An analysis of six solar panel systems installed in Switzerland over 30 years ago shows they remain effective, with material quality emerging as the main factor determining their longevity.
Solar panel manufacturers typically guarantee their products for 25 to 30 years. While accelerated ageing tests performed in the lab support these estimates, they offer limited insight into their operational lifetime under real-world conditions.
Various studies have investigated how factors such as temperature, climate and mounting angle influence the lifetime of in-use solar panels. However, few have examined panels in extreme climates or systematically compared panels from different manufacturers.
A team based across Switzerland, Austria and Germany has now analysed the long-term performance of six photovoltaic systems installed across Switzerland between 1987 and 1993. Panel locations ranged from low-altitude domestic properties to solar panel farms to commercial buildings in mountainous regions, each experiencing different climates and mounting angles.
Panel performance declined by just 0.24% per year on average, about three times slower than literature values for such systems. Compared to reference studies, the researchers found that most of the tested panels retained over 80% of their initial power. ‘This [data] really shows that photovoltaics can last [longer than expected], and it’s an important message to the photovoltaic industry,’ says lead researcher Ebrar Özkalay at the University of Applied Science and Arts of Southern Switzerland
Altitude and climate influence the lifetime of panels, and the team found that the performance of panels at lower altitudes decreased at a faster rate. These panels often reach surface temperatures of up to 80°C, increasing thermal stress from daily and seasonal temperature variations.
Spectroscopic analyses of panel materials highlighted that encapsulants and adhesives degraded more at lower altitudes, leading to localised corrosion and reduced electrical conductivity.

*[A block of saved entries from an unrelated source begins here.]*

import Summits.QuantumFields.BalabanUV.Beta.GAN24.BornLambdaContactPairEntry
import Summits.QuantumFields.BalabanUV.Beta.GAN24.BornLambdaContactLineage
import Summits.QuantumFields.BalabanUV.Beta.GAN24.ContactGaugeStaircaseCauchyPack

/-!
# `GAN24.BornLambdaContactPairLineage` — CT-ROUTE, the born-Λ RATE half («(C4)-DIFF», leaf-01 g61's `BORN-CONTACT-DIFF-PLAN-v0.md`, module D3a; `d = 3`):
# **THE WEIGHTED CONTACT ENTRY OF A PAIR OF CONSECUTIVE Λ LINEAGES `(i+1, i+1+n+1) ∕ (i, i+n+1)`, EVERY LETTER A HYPOTHESIS** — (C4) PART 4's lineage count run on the PAIR:
# `|W·C′ − W·C| ≤ C_fin·((n+1)·(Lc⁻¹)^{n+1})·θ^{i+n}·e^{−(κ∕12)(‖x−u′‖∞+‖z−u′‖∞)}`, `W = (cE·Lc^8)^{n+1}`, `|cE| ≤ Lc^4`.

NOT IN PRINT; OUR PROOF (G-an2-4 formalisation swarm, leaf prover `b2b-balaban-gan24-formalise-leaf-01`, gen 61; INTENT «(C4)-DIFF» journal `CLAIMS.log` l.35799; socket holder leaf-06 g41's
GO l.35804).  HONEST FRAMING (cell contract, verbatim): «discharging `BetaPertH` makes Bałaban's UV stability UNCONDITIONAL — a real constructive-QFT result; it is NOT the continuum
limit and NOT the Clay problem.»  HONEST DEPENDENCY (verbatim): «continuum YM on T⁴ ⇐ BetaPertH ∧ nine spine estimates (0/9 proved); BetaPertH ⇐ (D1) ∧ (D4) ∧ CAP+tail; G-an2-4 gates
asym, D1 and NE2/3/4.»
ABSOLUTE RULE (cell charter, verbatim): «No internally-minted statement may enter as a cited fact. Every hypothesis is either kernel-proved in this package or a verbatim quotation of a
PUBLISHED theorem with page reference. The manuscript(s) under audit are NOT citable for their own disputed steps — they are the thing under adjudication; programme-internal
(2001/route/tribunal) claims are never citable.»

## What is proved (`d = 3`, `2 ≤ Lc`, in-block root)
The two members have the SAME chain length `n` and live on ONE lattice (relative coordinates); they differ through the birth level only.  Every slot's difference is a LETTER taken
as a HYPOTHESIS at rate `θ^{i+n}`: the undressed legs (CT-4a shape `hCau`), the gauge staircase pieces (gan24-p2 g34's `ContactGaugeStaircaseCauchyPack.gauge_succ_sub_eq_staircase ∕
abs_gaugePieceSucc_le` over `hCau`), the brackets (`hbrΔ`); the undifferenced slots carry (C4) PART 4's letters ((N1) `hN1`, the dressed envelope `hE`, the gauge sup `hlam`, the
coefficients' decay∕transversality, the bracket letters `hbr′`, `hbr`).  D2c `BornLambdaContactPairEntry.abs_contactPair_entry_le` bounds the pair entry with ONE Δ-letter in every
term; the three cell-pair polynomials collapse EXACTLY to `θ^{i+n}·((Lc^n)^7)⁻¹·(X⁻¹)²·(C₁·(T_Δ·C₁ + 2·T_b·c_C))·(64Lc + 512Lc² + (32Lc² + 768Lc³)·n)` (`X = Lc^{5(n+1)}`), and PART 4's
`BornLambdaContactLineage.units_le` counts the powers against the weight.
* §1 `poly_le` (the cell polynomial against `n + 1`).
* §2 **`abs_weight_mul_contactPair_le_three`** — the statement in the title with explicit `C_fin = Lc^3·((2Lc^4)⁻¹·((4·E2C)·(C₁·(T_Δ·C₁ + 2·T_b·c_C))·(Lc·(64 + 544Lc + 768Lc²))·Zl 4 (κ∕16)))`,
  `κ = min δ_K κ₁`; the `inl∕inl` block by D2c, the others vanish (`isFF_push₃`).
[folklore] bookkeeping over the files named above BY NAME; 0 `def`, 0 cited facts, 0 `def … : Prop`, 0 sorry, 0 wall binders; NO estimate of Bałaban's beyond what the hypotheses
carry; discharges NOTHING by itself (D3b `BornLambdaContactDrift.exists_hPc_three` discharges every letter from the tree and ENDS on leaf-06 g41's `hPc`); NEVER «G-an2-4 closed»; NOT D1,
NOT BetaPertH, NOT continuum, NOT Clay.
-/

noncomputable section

The researchers also noted that older panels lacking UV stabilisers degraded more quickly than other panels.
Felipe Angel, who studies the chemical synthesis, manufacture and characterisation of optoelectronic devices at the Research Centre for Nanotechnology and Advanced Materials in Chile , believes the findings will cause researchers to adjust accelerated stressing tests in the lab. ‘And that’s particularly critical for the emerging technologies where the stability is not that high.’
Modern photovoltaic systems often prioritise higher efficiencies and reduced costs, so use thinner and lower quality materials, but the team behind the study highlights that this strategy may compromise their long-term reliability. ‘The bill of materials – everything that goes into a panel – has a great influence on performance, even when made by the same company,’ adds Dirk Jordan, a photovoltaics expert at the National Renewable Energy Laboratory, US. ‘We can learn from these old panels to make future ones last, hopefully, as long.’